Clean Eating: no processed/refined foods, no high sugar/fat foods, or no foods with dirt on them?

2456

Replies

  • nutmegoreo
    nutmegoreo Posts: 15,532 Member
    AnvilHead wrote: »
    nutmegoreo wrote: »
    NadNight wrote: »
    Personally I think of it as things that have gone through minimal processing, whole foods, making things yourself rather than buying them in a box. If it comes with a load of ingredients you can't pronounce on the label then it's probably not great.

    Some people wouldn't include cake and cookies if they were trying to eat clean but my interpretation would be to have cake/cookies but make it myself from scratch rather than buying something from the shop that has added preservatives or e-numbers or something.
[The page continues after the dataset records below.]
import Summits.ABC.ABC.Theorems.TwistAmplificationMazurKaneLawDERoots
import Literature.NumberTheory.DiophantineGeometry.AbcShapeSubBox
import Literature.NumberTheory.DiophantineGeometry.AbcShapeGeometrySets

-- Summit.ABC.ABC is the mandated summit-side namespace (single-conjunct summit); the lakefile sets the same option tree-wide.
set_option linter.dupNamespace false

/-!
# Square congruences in product variables covered by integer root lattices
(crux stmt-ABC-2757, DE tool, stub `de_productVars_card_le_sum_coprime`)

A counting fact for the line `critical-kloosterman-powerful-moduli` of the crux
`Summit.ABC.ABC.Theses.TwistAmplification.MazurKaneLaw` (the "DE tool"). The multiplicative
energy of the DE tool, written in product variables, is the number `#G₀` of pairs
`((A, Cp), (B, Dp))` with `A, B ∈ [1, S]` (`S = 4 Y_{i₁} Z_{i₁}`), `Cp, Dp` in the product of
the two sub-boxes, `gcd(q, B) = gcd(q, F(Cp)) = gcd(q, F(Dp)) = 1` and
`q ∣ A² F(Cp) - B² F(Dp)`, where `F(Cp) = c₂ · offVal Cp.1 · (c₃ · offVal Cp.2)`.

* `de_productVars_card_le_sum_coprime`: `#G₀` is at most the sum, over the pairs `cd = (Cp, Dp)`
  with `F(Cp)` and `F(Dp)` prime to `q` and over the integer lifts `l ∈ [0, q)` of the roots of
  `l² F(Cp) ≡ F(Dp) (mod q)`, of the number of points of the root lattice
  `{(A, B) ∈ [1, S]² : q ∣ A - l B}` (integer box).

The proof fibres `G₀` over `cd` (`Finset.card_eq_sum_card_fiberwise`) and injects each fibre, via
`(A, B) ↦ ((A : ℤ), (B : ℤ))`, into the union of the root lattices: the class `λ = A · B⁻¹ ∈ ZMod q`
is a root (`de_rootClass_of_sqCongr`) and `l := λ.val` is its integer lift. The bookkeeping is
done once for an arbitrary finite index set `CP` and weight `F` (`de_pv_card_le_sum_general`).
No new definitions; everything here is folklore.
-/

namespace Summit.ABC.ABC.Theorems.MazurKaneLaw

open Finset
open Literature.NumberTheory.DiophantineGeometry
open Literature.NumberTheory.DiophantineGeometry.AbcShapes

/-- For naturals `m, n, q`: `q ∣ m - n` in `ℤ` iff `m = n` in `ZMod q`. [folklore] -/
theorem de_pv_dvd_sub_iff (q m n : ℕ) :
    (q : ℤ) ∣ ((m : ℕ) : ℤ) - ((n : ℕ) : ℤ) ↔ (m : ZMod q) = (n : ZMod q) := by
  rw [ZMod.natCast_eq_natCast_iff, Nat.modEq_iff_dvd]
  exact dvd_sub_comm

/-- For `a, b ∈ ℤ` and `l, q ∈ ℕ`: `q ∣ a - l b` in `ℤ` iff `a = l b` in `ZMod q`. [folklore] -/
theorem de_pv_dvd_sub_mul_iff (q l : ℕ) (a b : ℤ) :
    (q : ℤ) ∣ a - (l : ℤ) * b ↔ (a : ZMod q) = (l : ZMod q) * (b : ZMod q) := by
  rw [← ZMod.intCast_eq_intCast_iff_dvd_sub, Int.cast_mul, Int.cast_natCast, eq_comm]

/-- **Square congruences in product variables, general index set.**  Let `q ≥ 1`, `S ∈ ℕ`,
`T ∈ ℤ` with `S ≤ T`, `CP` a finite set and `F : CP → ℕ`. The pairs `((A, c), (B, e))` with
`A, B ∈ [1, S]`, `c, e ∈ CP`, `gcd(q, B) = gcd(q, F c) = gcd(q, F e) = 1` and
`q ∣ A² F(c) - B² F(e)` number at most
`∑_{(c, e) : gcd(q, F c) = gcd(q, F e) = 1} ∑_{l < q : q ∣ l² F(c) - F(e)} N(l)` with
`N(l) := #{(A, B) ∈ [1, T]² : q ∣ A - l B}`: fibre over `(c, e)` and send `(A, B)` to the
lattice of the integer lift `l` of the root `A · B⁻¹ ∈ ZMod q`. [folklore] -/
theorem de_pv_card_le_sum_general {α : Type*} (CP : Finset α) (F : α → ℕ) {q : ℕ}
    (hq : 0 < q) (S : ℕ) {T : ℤ} (hT : (S : ℤ) ≤ T) :
    (((Icc 1 S ×ˢ CP) ×ˢ (Icc 1 S ×ˢ CP)).filter (fun g : (ℕ × α) × (ℕ × α) =>
        Nat.Coprime q g.2.1 ∧ Nat.Coprime q (F g.1.2) ∧ Nat.Coprime q (F g.2.2) ∧
          (q : ℤ) ∣ ((g.1.1 ^ 2 * F g.1.2 : ℕ) : ℤ) - ((g.2.1 ^ 2 * F g.2.2 : ℕ) : ℤ))).card ≤
      ∑ cd ∈ (CP ×ˢ CP).filter
          (fun cd : α × α => Nat.Coprime q (F cd.1) ∧ Nat.Coprime q (F cd.2)),
        ∑ l ∈ (range q).filter
            (fun l : ℕ => (q : ℤ) ∣ ((l ^ 2 * F cd.1 : ℕ) : ℤ) - ((F cd.2 : ℕ) : ℤ)),
          ((Icc (1 : ℤ) T ×ˢ Icc (1 : ℤ) T).filter
              (fun p : ℤ × ℤ => (q : ℤ) ∣ p.1 - (l : ℤ) * p.2)).card := by
  classical
  haveI : NeZero q := ⟨by omega⟩
  refine (Finset.card_eq_sum_card_fiberwise
    (f := fun g : (ℕ × α) × (ℕ × α) => (g.1.2, g.2.2)) ?_).trans_le
    (Finset.sum_le_sum fun cd _ => ?_)
  · -- every element of `G₀` has its pair `(c, e)` in the coprime part of `CP × CP`
    intro g hg
    obtain ⟨hbox, -, hC, hD, -⟩ := Finset.mem_filter.mp (Finset.mem_coe.mp hg)
    obtain ⟨h1, h2⟩ := Finset.mem_product.mp hbox
    exact Finset.mem_coe.mpr (Finset.mem_filter.mpr
      ⟨Finset.mem_product.mpr ⟨(Finset.mem_product.mp h1).2, (Finset.mem_product.mp h2).2⟩,
        hC, hD⟩)
  · -- the fibre over `cd` injects into the union of the root lattices
    refine le_trans (Finset.card_le_card_of_injOn
      (fun g : (ℕ × α) × (ℕ × α) => ((g.1.1 : ℤ), (g.2.1 : ℤ))) ?_ ?_) Finset.card_biUnion_le
    · intro g hg
      obtain ⟨hG, hgcd⟩ := Finset.mem_filter.mp (Finset.mem_coe.mp hg)
      obtain ⟨hbox, hcopB, -, -, hdvd⟩ := Finset.mem_filter.mp hG
      subst hgcd
      have hb : (g.2.1 : ZMod q) * (g.2.1 : ZMod q)⁻¹ = 1 :=
        ZMod.coe_mul_inv_eq_one g.2.1 hcopB.symm
      have heq : (g.1.1 : ZMod q) ^ 2 * (F g.1.2 : ZMod q) =
          (g.2.1 : ZMod q) ^ 2 * (F g.2.2 : ZMod q) := by
        have h := (de_pv_dvd_sub_iff q _ _).mp hdvd
        simpa only [Nat.cast_mul, Nat.cast_pow] using h
      obtain ⟨hroot, hlat⟩ := de_rootClass_of_sqCongr hb heq
      have hrootl : (q : ℤ) ∣
          ((((g.1.1 : ZMod q) * (g.2.1 : ZMod q)⁻¹).val ^ 2 * F g.1.2 : ℕ) : ℤ) -
            ((F g.2.2 : ℕ) : ℤ) := by
        rw [de_pv_dvd_sub_iff, Nat.cast_mul, Nat.cast_pow, ZMod.natCast_zmod_val]
        exact hroot
      have hlatl : (q : ℤ) ∣
          (g.1.1 : ℤ) - ((((g.1.1 : ZMod q) * (g.2.1 : ZMod q)⁻¹).val : ℕ) : ℤ) * (g.2.1 : ℤ) := by
        rw [de_pv_dvd_sub_mul_iff, Int.cast_natCast, Int.cast_natCast, ZMod.natCast_zmod_val]
        exact hlat
      have hboxZ : ((g.1.1 : ℤ), (g.2.1 : ℤ)) ∈ Icc (1 : ℤ) T ×ˢ Icc (1 : ℤ) T := by
        obtain ⟨h1, h2⟩ := Finset.mem_product.mp hbox
        have hA := Finset.mem_Icc.mp (Finset.mem_product.mp h1).1
        have hB := Finset.mem_Icc.mp (Finset.mem_product.mp h2).1
        simp only [Finset.mem_product, Finset.mem_Icc]
        exact ⟨⟨by omega, by omega⟩, ⟨by omega, by omega⟩⟩
      rw [Finset.mem_coe, Finset.mem_biUnion]
      exact ⟨((g.1.1 : ZMod q) * (g.2.1 : ZMod q)⁻¹).val,
        Finset.mem_filter.mpr ⟨Finset.mem_range.mpr (ZMod.val_lt _), hrootl⟩,
        Finset.mem_filter.mpr ⟨hboxZ, hlatl⟩⟩
    · intro g hg g' hg' h
      have h' : ((g.1.1 : ℤ), (g.2.1 : ℤ)) = ((g'.1.1 : ℤ), (g'.2.1 : ℤ)) := h
      obtain ⟨h1, h2⟩ := Prod.mk.inj h'
      have hc : (g.1.2, g.2.2) = cd := (Finset.mem_filter.mp (Finset.mem_coe.mp hg)).2
      have hc' : (g'.1.2, g'.2.2) = cd := (Finset.mem_filter.mp (Finset.mem_coe.mp hg')).2
      obtain ⟨h3, h4⟩ := Prod.mk.inj (hc.trans hc'.symm)
      exact Prod.ext (Prod.ext (by exact_mod_cast h1) h3) (Prod.ext (by exact_mod_cast h2) h4)

/-- **Square congruences in product variables ⇒ sum of root-lattice counts (integer lifts).**
For `q ≥ 1`, with `CP := subBox {i₀, i₁} Y × subBox {i₀, i₁} Z`,
`F(Cp) := c₂ · offVal {i₀, i₁} Cp.1 · (c₃ · offVal {i₀, i₁} Cp.2)` and `S := 4 Y_{i₁} Z_{i₁}`, the
set `G₀` of pairs `((A, Cp), (B, Dp)) ∈ ([1, S] × CP)²` with `gcd(q, B) = gcd(q, F(Cp)) =
gcd(q, F(Dp)) = 1` and `q ∣ A² F(Cp) - B² F(Dp)` satisfies
`#G₀ ≤ ∑_{(Cp, Dp) ∈ CP², F(Cp), F(Dp) prime to q} ∑_{l < q, q ∣ l² F(Cp) - F(Dp)}
#{(A, B) ∈ [1, S]² ⊆ ℤ² : q ∣ A - l B}`. [folklore] -/
theorem de_productVars_card_le_sum_coprime : ∀ {d : ℕ} (i₀ i₁ : Fin d) (q c₂ c₃ : ℕ), 0 < q → ∀ (Y Z : Fin d → ℕ), ((((Finset.Icc 1 (4 * (Y i₁ * Z i₁)) ×ˢ (subBox ({i₀, i₁} : Finset (Fin d)) Y ×ˢ subBox ({i₀, i₁} : Finset (Fin d)) Z)) ×ˢ (Finset.Icc 1 (4 * (Y i₁ * Z i₁)) ×ˢ (subBox ({i₀, i₁} : Finset (Fin d)) Y ×ˢ subBox ({i₀, i₁} : Finset (Fin d)) Z))).filter (fun g : (ℕ × ((Fin d → ℕ) × (Fin d → ℕ))) × (ℕ × ((Fin d → ℕ) × (Fin d → ℕ))) => Nat.Coprime q g.2.1 ∧ Nat.Coprime q (c₂ * offVal ({i₀, i₁} : Finset (Fin d)) g.1.2.1 * (c₃ * offVal ({i₀, i₁} : Finset (Fin d)) g.1.2.2)) ∧ Nat.Coprime q (c₂ * offVal ({i₀, i₁} : Finset (Fin d)) g.2.2.1 * (c₃ * offVal ({i₀, i₁} : Finset (Fin d)) g.2.2.2)) ∧ (q : ℤ) ∣ ((g.1.1 ^ 2 * (c₂ * offVal ({i₀, i₁} : Finset (Fin d)) g.1.2.1 * (c₃ * offVal ({i₀, i₁} : Finset (Fin d)) g.1.2.2)) : ℕ) : ℤ) - ((g.2.1 ^ 2 * (c₂ * offVal ({i₀, i₁} : Finset (Fin d)) g.2.2.1 * (c₃ * offVal ({i₀, i₁} : Finset (Fin d)) g.2.2.2)) : ℕ) : ℤ)))).card ≤ ∑ cd ∈ ((subBox ({i₀, i₁} : Finset (Fin d)) Y ×ˢ subBox ({i₀, i₁} : Finset (Fin d)) Z) ×ˢ (subBox ({i₀, i₁} : Finset (Fin d)) Y ×ˢ subBox ({i₀, i₁} : Finset (Fin d)) Z)).filter (fun cd : ((Fin d → ℕ) × (Fin d → ℕ)) × ((Fin d → ℕ) × (Fin d → ℕ)) => Nat.Coprime q (c₂ * offVal ({i₀, i₁} : Finset (Fin d)) cd.1.1 * (c₃ * offVal ({i₀, i₁} : Finset (Fin d)) cd.1.2)) ∧ Nat.Coprime q (c₂ * offVal ({i₀, i₁} : Finset (Fin d)) cd.2.1 * (c₃ * offVal ({i₀, i₁} : Finset (Fin d)) cd.2.2))), ∑ l ∈ ((Finset.range q).filter (fun l : ℕ => (q : ℤ) ∣ ((l ^ 2 * (c₂ * offVal ({i₀, i₁} : Finset (Fin d)) cd.1.1 * (c₃ * offVal ({i₀, i₁} : Finset (Fin d)) cd.1.2)) : ℕ) : ℤ) - (((c₂ * offVal ({i₀, i₁} : Finset (Fin d)) cd.2.1 * (c₃ * offVal ({i₀, i₁} : Finset (Fin d)) cd.2.2)) : ℕ) : ℤ))), ((Finset.Icc (1 : ℤ) (4 * (Y i₁ * Z i₁)) ×ˢ Finset.Icc (1 : ℤ) (4 * (Y i₁ * Z i₁))).filter (fun p : ℤ × ℤ => (q : ℤ) ∣ p.1 - (l : ℤ) * p.2)).card := by
  intro d i₀ i₁ q c₂ c₃ hq Y Z
  exact de_pv_card_le_sum_general
    (subBox ({i₀, i₁} : Finset (Fin d)) Y ×ˢ subBox ({i₀, i₁} : Finset (Fin d)) Z)
    (fun Cp : (Fin d → ℕ) × (Fin d → ℕ) =>
      c₂ * offVal ({i₀, i₁} : Finset (Fin d)) Cp.1 * (c₃ * offVal ({i₀, i₁} : Finset (Fin d)) Cp.2))
    hq (4 * (Y i₁ * Z i₁)) (by exact_mod_cast le_refl (4 * (Y i₁ * Z i₁)))

end Summit.ABC.ABC.Theorems.MazurKaneLaw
    If it's been synthesized in a laboratory, it's not 'clean'. If it's grown, natural or an extract of them (like milk, sugar or flour which are from natural sources) then it's fine.

    I've always found the bolded silly. If my vocabulary is more extensive, or if I were a science-type, then the cookies are safe for me, because I can pronounce the words.

    It turns a diet into a literacy test.



    And besides:

    mq1nchbpjiwk.jpg

    Nailed it!
  • rsclause
    rsclause Posts: 3,103 Member
    rsclause wrote: »
    Not eating anything with dirt on it is a new one for me. Clean eating brings out all kinds of responces but if you generally avoid anything in a box or bag that sounds clean to me.

    how do you get anything out of the supermarket without a box or a bag?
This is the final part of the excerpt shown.